Tuesday, 2 May 2023

Texas Attorney General Launches Investigation Into Gain-Of-Function Research, Claims Made By Vaccine Manufacturers

 Texas Attorney General Paxton announced this week that his office has launched an investigation into the three pharmaceutical companies to determine if they conducted gain-of-function research and if they misled the public on the matter.

Paxton said on Monday that three companies that he is focused on are Pfizer, Moderna, and Johnson & Johnson and that he’s also investigating claims that the companies made about “the efficacy of their Covid-19 vaccines and the likelihood of transmitting Covid-19 after taking the vaccines in violation of the Texas Deceptive Trade Practices Act.”
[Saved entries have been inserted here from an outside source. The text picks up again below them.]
import Summits.MatrixMultiplication.MatrixMultiplication.Theorems.SoloInformedTwistedMatchingsAbelian
import HarnessLib

/-!
# Effective Theorem B″ for elementary abelian hosts: the Ellenberg–Gijswijt constant, twisted

Solo-informed seat (MatrixMultiplication), gen 101; sharpest-statement §2y(7)(B)/(8).
`twistedMatching_card_le_effective`: for a prime `p`, a finite abelian group `S` of exponent `p` with
`|S| = p^k`, ANY finite family of automorphism pairs `(φ_s, ψ_s)`, any twisted matching
`(∃ s, x_i φ_s(y_j) ψ_s(z_l) = 1) ⟺ i = j = l`, and every real `0 < u ≤ 1`:
`|ι| ≤ 3 · (u^{-(p-1)/3} · Σ_{j<p} u^j)^k`.
Optimising `u` gives the Ellenberg–Gijswijt / BCCGNSU17 constant: `|ι| ≤ 3·(1.88988)^k = 3·(2^{0.9183})^k`
for `p = 2` (`u = 1/2`: `2^{1/3}·3/2`), `|ι| ≤ 3·(2.7551)^k = 3·(3^{0.9225})^k` for `p = 3`; in general
`inf_u θ_p(u) = p^{1-δ′_p}` with the seat's `δ′_2 = 0.0817`, `δ′_3 = 0.0775`, `δ′_p ~ 0.1727/log p`
(sharpest-statement §2y(7)) — so the twisted bound loses NOTHING against the untwisted tricolored
sum-free bound, for every twist family, effectively. (The ineffective
`exists_abelianTwistedMatching_card_le` covers exponent `p^E`; here `E = 1` and the count is done by the
generating-function trick `𝟙[s ≤ T] ≤ u^{s-T}`, `Σ_e u^{Σ e_a} = (Σ_j u^j)^k`, on both tails.)
References: EllenbergGijswijt2017; BlasiakChurchCohnGrochowNaslundSawinUmans2017 (arXiv:1605.06702) Thm 4.14;
Tao's slice-rank note (2016).
-/

noncomputable section

open scoped BigOperators
open Finset Literature.Combinatorics.Additive Literature.Barriers.MatrixMultiplication

namespace Summit.MatrixMultiplication.MatrixMultiplication.Theorems.TwistedSliceRank

section Effective

/-- Counting by a generating function: if `1 ≤ u^{f e}` on `P`, then `#{e // P e} ≤ Σ_e u^{f e}`.
[folklore] -/
theorem card_subtype_le_sum_rpow {α : Type*} [Fintype α] (P : α → Prop) [DecidablePred P]
    (u : ℝ) (hu : 0 < u) (f : α → ℝ) (h : ∀ e, P e → 1 ≤ u ^ f e) :
    (Fintype.card {e // P e} : ℝ) ≤ ∑ e, u ^ f e := by
  rw [Fintype.card_subtype, Finset.card_filter, Nat.cast_sum]
  refine Finset.sum_le_sum fun e _ => ?_
  split_ifs with he
  · simpa using h e he
  · simpa using Real.rpow_nonneg hu.le (f e)

/-- `Σ_{e : ι → Fin p} u^{c + ε Σ_a e_a} = u^c (Σ_{j<p} u^{ε j})^{|ι|}`. [folklore] -/
theorem sum_rpow_linear {ι : Type*} [Fintype ι] [DecidableEq ι] (p : ℕ) (u : ℝ) (hu : 0 < u)
    (c ε : ℝ) :
    ∑ e : ι → Fin p, u ^ (c + ε * ∑ a, ((e a : ℕ) : ℝ)) =
      u ^ c * (∑ j : Fin p, u ^ (ε * ((j : ℕ) : ℝ))) ^ Fintype.card ι := by
  have h1 : ∀ e : ι → Fin p, u ^ (c + ε * ∑ a, ((e a : ℕ) : ℝ)) =
      u ^ c * ∏ a, u ^ (ε * ((e a : ℕ) : ℝ)) := by
    intro e
    rw [Real.rpow_add hu, Finset.mul_sum, Real.rpow_sum_of_pos hu]
  simp_rw [h1]
  rw [← Finset.mul_sum]
  congr 1
  rw [← Finset.card_univ, ← Finset.prod_const,
    Finset.prod_univ_sum (fun _ : ι => (Finset.univ : Finset (Fin p)))
      (fun _ j => u ^ (ε * ((j : ℕ) : ℝ))), Fintype.piFinset_univ]

/-- Reversal: `Σ_{j<p} u^{-j} = u^{-(p-1)} Σ_{j<p} u^{j}`. [folklore] -/
theorem sum_rpow_neg_eq (p : ℕ) (u : ℝ) (hu : 0 < u) :
    ∑ j : Fin p, u ^ (-1 * ((j : ℕ) : ℝ)) =
      u ^ (-(((p - 1 : ℕ) : ℝ))) * ∑ j : Fin p, u ^ ((j : ℕ) : ℝ) := by
  rw [Finset.mul_sum, ← Equiv.sum_comp Fin.revPerm (fun j : Fin p => u ^ (-1 * ((j : ℕ) : ℝ)))]
  refine Finset.sum_congr rfl fun j _ => ?_
  rw [Fin.revPerm_apply, Fin.val_rev, ← Real.rpow_add hu]
  congr 1
  have hj : (j : ℕ) + 1 ≤ p := j.2
  have h1 : ((p - ((j : ℕ) + 1) : ℕ) : ℝ) = (p : ℝ) - ((j : ℕ) + 1) := by
    rw [Nat.cast_sub hj]; push_cast; ring
  have h2 : (((p - 1 : ℕ)) : ℝ) = (p : ℝ) - 1 := by
    rw [Nat.cast_sub (by omega)]; push_cast; ring
  rw [h1, h2]; ring

/-- **Effective twisted Ellenberg–Gijswijt bound.** `p` prime, `S` abelian of exponent `p` with
`|S| = p^k`, any finite family of automorphism pairs, any twisted matching, any `0 < u ≤ 1`:
`|ι| ≤ 3 · (u^{-(p-1)/3} · Σ_{j<p} u^j)^k`. [this work] -/
theorem twistedMatching_card_le_effective (p : ℕ) [hp : Fact p.Prime] (S : Type) [CommGroup S]
    [Fintype S] [DecidableEq S] (hexpS : ∀ g : S, g ^ p = 1) (k : ℕ)
    (hSk : Fintype.card S = p ^ k) (σ : Type) [Fintype σ] (φ ψ : σ → S ≃* S) (ι : Type)
    [Fintype ι] (x y z : ι → S)
    (hmatch : ∀ i j l : ι, (∃ s : σ, x i * φ s (y j) * ψ s (z l) = 1) ↔ (i = j ∧ j = l))
    (u : ℝ) (hu0 : 0 < u) (hu1 : u ≤ 1) :
    (Fintype.card ι : ℝ) ≤
      3 * (u ^ (-(((p - 1 : ℕ) : ℝ) / 3)) * ∑ j : Fin p, u ^ ((j : ℕ) : ℝ)) ^ k := by
  classical
  have hp2 : 2 ≤ p := hp.out.two_le
  -- structure theorem: `S ≃* ∏_i ℤ/n_i`, `n_i = p^{e_i}`, `e_i ≤ 1`
  obtain ⟨κ, _, nn, hn1, ⟨eS⟩⟩ := CommGroup.equiv_prod_multiplicative_zmod_of_finite S
  haveI : ∀ i, NeZero (nn i) := fun i => ⟨by have := hn1 i; omega⟩
  have hex : ∀ i, ∃ m ≤ 1, nn i = p ^ m := by
    intro i
    refine (Nat.dvd_prime_pow hp.out).1 ((ZMod.natCast_eq_zero_iff _ _).1 ?_)
    have h1 := hexpS (eS.symm (Pi.mulSingle i (Multiplicative.ofAdd (1 : ZMod (nn i)))))
    rw [← map_pow, eS.symm.map_eq_one_iff, ← Pi.mulSingle_pow, ← ofAdd_nsmul, nsmul_eq_mul,
      mul_one] at h1
    have h2 := congr_fun h1 i
    rw [Pi.mulSingle_eq_same, Pi.one_apply, ofAdd_eq_one, ← pow_one p] at h2
    exact h2
  choose e heE hne using hex
  obtain ⟨ιA, _, _, C, hCL, hS'⟩ := exists_prodZMod_levelPCGS (p := p) (n := nn) (e := e) hne heE
  -- all weights are `1`
  have hW : ∀ a : ιA, C.W a = 1 := by
    intro a
    show (p + 1) ^ C.lvl a = 1
    have h1 := C.lvl_lt a
    rw [hCL] at h1
    rw [show C.lvl a = 0 by omega, pow_zero]
  -- `|ιA| = k`
  have hkA : Fintype.card ιA = k := by
    have h1 : Fintype.card S = p ^ Fintype.card ιA := by
      rw [Fintype.card_congr eS.toEquiv, ← Nat.card_eq_fintype_card, C.card_eq]
    exact (Nat.pow_right_injective hp2 (hSk.symm.trans h1)).symm
  -- transport the matching along `eS`
  let φ' := fun s => (eS.symm.trans (φ s)).trans eS
  let ψ' := fun s => (eS.symm.trans (ψ s)).trans eS
  have hrel : ∀ (i j l : ι) (s : σ),
      eS (x i) * φ' s (eS (y j)) * ψ' s (eS (z l)) = 1 ↔ x i * φ s (y j) * ψ s (z l) = 1 := by
    intro i j l s
    simp only [φ', ψ', MulEquiv.trans_apply, MulEquiv.symm_apply_apply]
    rw [← map_mul, ← map_mul, eS.map_eq_one_iff]
  have hmatch' : ∀ i j l : ι,
      (∃ s : σ, eS (x i) * φ' s (eS (y j)) * ψ' s (eS (z l)) = 1) ↔ (i = j ∧ j = l) := by
    intro i j l
    simp_rw [hrel]
    exact hmatch i j l
  -- the field and the weights
  have hinj : Function.Injective
      (algebraMap (Polynomial (ZMod p)) (FractionRing (Polynomial (ZMod p)))) :=
    IsFractionRing.injective (Polynomial (ZMod p)) (FractionRing (Polynomial (ZMod p)))
  haveI : CharP (FractionRing (Polynomial (ZMod p))) p := charP_of_injective_algebraMap hinj p
  haveI : Infinite (FractionRing (Polynomial (ZMod p))) := Infinite.of_injective _ hinj
  let Sol : ι → Finset σ := fun i => Finset.univ.filter fun s =>
    eS (x i) * φ' s (eS (y i)) * ψ' s (eS (z i)) = 1
  have hSol : ∀ i, (Sol i).Nonempty := fun i => by
    obtain ⟨s, hs⟩ := (hmatch' i i i).2 ⟨rfl, rfl⟩
    exact ⟨s, by simp [Sol, hs]⟩
  obtain ⟨t, ht⟩ := exists_weights (K := FractionRing (Polynomial (ZMod p))) Sol hSol
  have hdiag : ∀ i, (∑ s, t s * (if eS (x i) * φ' s (eS (y i)) * ψ' s (eS (z i)) = 1
      then (1 : FractionRing (Polynomial (ZMod p))) else 0)) ≠ 0 := by
    intro i
    have hsum : (∑ s, t s * (if eS (x i) * φ' s (eS (y i)) * ψ' s (eS (z i)) = 1
        then (1 : FractionRing (Polynomial (ZMod p))) else 0)) = ∑ s ∈ Sol i, t s := by
      rw [Finset.sum_filter]
      exact Finset.sum_congr rfl fun s _ => by split_ifs <;> simp
    rw [hsum]
    exact ht i
  -- the slice-rank count with threshold `tt = ⌈(p-1)k/3⌉`
  set M : ℕ := (p - 1) * k with hM
  set tt : ℕ := (M + 2) / 3 with htt
  have hcard := card_le_of_levelTwistedMatching C (K := FractionRing (Polynomial (ZMod p))) hS' t
    φ' ψ' (fun i => eS (x i)) (fun i => eS (y i)) (fun i => eS (z i))
    (fun i j l s h => (hmatch' i j l).1 ⟨s, h⟩) hdiag tt tt
  have hcard' : (Fintype.card ι : ℝ) ≤
      (Fintype.card {ex : ιA → Fin p // ∑ a, (ex a : ℕ) * C.W a < tt} : ℝ) +
      (Fintype.card {ex : ιA → Fin p // ∑ a, (ex a : ℕ) * C.W a < tt} : ℝ) +
      (Fintype.card {ex : ιA → Fin p // tt + tt ≤ ∑ a, (ex a : ℕ) * C.W a} : ℝ) := by
    exact_mod_cast hcard
  -- every digit sum is `≤ M`
  have hsumle : ∀ ex : ιA → Fin p, ∑ a, (ex a : ℕ) ≤ M := by
    intro ex
    calc ∑ a, (ex a : ℕ) ≤ ∑ _a : ιA, (p - 1) := Finset.sum_le_sum fun a _ => by
            have := (ex a).2; omega
      _ = M := by rw [Finset.sum_const, Finset.card_univ, smul_eq_mul, hkA, hM, mul_comm]
  set θ : ℝ := u ^ (-(((p - 1 : ℕ) : ℝ) / 3)) * ∑ j : Fin p, u ^ ((j : ℕ) : ℝ) with hθ
  have hMreal : (M : ℝ) = ((p - 1 : ℕ) : ℝ) * k := by rw [hM]; push_cast; ring
  have hθk : θ ^ k = u ^ (-((M : ℝ) / 3)) * (∑ j : Fin p, u ^ ((j : ℕ) : ℝ)) ^ k := by
    rw [hθ, mul_pow, ← Real.rpow_natCast (u ^ _) k, ← Real.rpow_mul hu0.le, hMreal]
    congr 2; ring
  -- lower tail
  have hlow : (Fintype.card {ex : ιA → Fin p // ∑ a, (ex a : ℕ) * C.W a < tt} : ℝ) ≤ θ ^ k := by
    have h1 := card_subtype_le_sum_rpow (fun ex : ιA → Fin p => ∑ a, (ex a : ℕ) * C.W a < tt)
      u hu0 (fun ex => -((M : ℝ) / 3) + 1 * ∑ a, ((ex a : ℕ) : ℝ)) (fun ex hex => by
        refine Real.one_le_rpow_of_pos_of_le_one_of_nonpos hu0 hu1 ?_
        simp_rw [hW, mul_one] at hex
        have h3 : 3 * ∑ a, (ex a : ℕ) ≤ M := by omega
        have h4 : (3 : ℝ) * ∑ a, ((ex a : ℕ) : ℝ) ≤ M := by exact_mod_cast h3
        linarith)
    refine h1.trans (le_of_eq ?_)
    rw [sum_rpow_linear p u hu0, hkA, hθk]
    simp only [one_mul]
  -- upper tail
  have hhigh : (Fintype.card {ex : ιA → Fin p // tt + tt ≤ ∑ a, (ex a : ℕ) * C.W a} : ℝ) ≤
      θ ^ k := by
    have h1 := card_subtype_le_sum_rpow
      (fun ex : ιA → Fin p => tt + tt ≤ ∑ a, (ex a : ℕ) * C.W a)
      u hu0 (fun ex => 2 * (M : ℝ) / 3 + (-1) * ∑ a, ((ex a : ℕ) : ℝ)) (fun ex hex => by
        refine Real.one_le_rpow_of_pos_of_le_one_of_nonpos hu0 hu1 ?_
        simp_rw [hW, mul_one] at hex
        have h3 : 2 * M ≤ 3 * ∑ a, (ex a : ℕ) := by omega
        have h4 : (2 : ℝ) * M ≤ 3 * ∑ a, ((ex a : ℕ) : ℝ) := by exact_mod_cast h3
        linarith)
    refine h1.trans (le_of_eq ?_)
    rw [sum_rpow_linear p u hu0, hkA, sum_rpow_neg_eq p u hu0, mul_pow, ← mul_assoc,
      ← Real.rpow_natCast (u ^ _) k, ← Real.rpow_mul hu0.le, ← Real.rpow_add hu0, hθk, hMreal]
    congr 2; ring
  calc (Fintype.card ι : ℝ) ≤ _ := hcard'
    _ ≤ θ ^ k + θ ^ k + θ ^ k := by gcongr
    _ = 3 * θ ^ k := by ring

end Effective

end Summit.MatrixMultiplication.MatrixMultiplication.Theorems.TwistedSliceRank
“The development of the Covid-19 vaccine, and the representations made by and knowledge of Pfizer, Moderna, and Johnson & Johnson, are of profound interest to the public’s health and welfare,” Paxton said in a statement. “If any company illegally took advantage of consumers during this period or compromised people’s safety to increase their profits, they will be held responsible. If public health policy was developed on the basis of flawed or misleading research, the public must know. The catastrophic effects of the pandemic and subsequent interventions forced on our country and citizens deserve intense scrutiny, and we are pursuing any hint of wrongdoing to the fullest.”

The statement from Paxton’s office said that the investigation will also look at whether vaccine trial data was manipulated. He noted that the probe “concerns potentially fraudulent activity that falls outside the scope of legal immunity granted to manufacturers of the Covid-19 vaccine.”

The investigation will force the companies to turnover documents that the public would not otherwise have access to, Paxton said.

The effort follows in the footsteps of Florida Governor Ron DeSantis, who directed the Florida Supreme Court to convene a grand jury to investigate “any and all wrongdoing” by those manufacturers with respect to the vaccines.

“We’ll be able to get the data whether they want to give it or not,” DeSantis said. “In Florida, it is illegal to mislead and misrepresent, especially when you are talking about the efficacy of a drug.”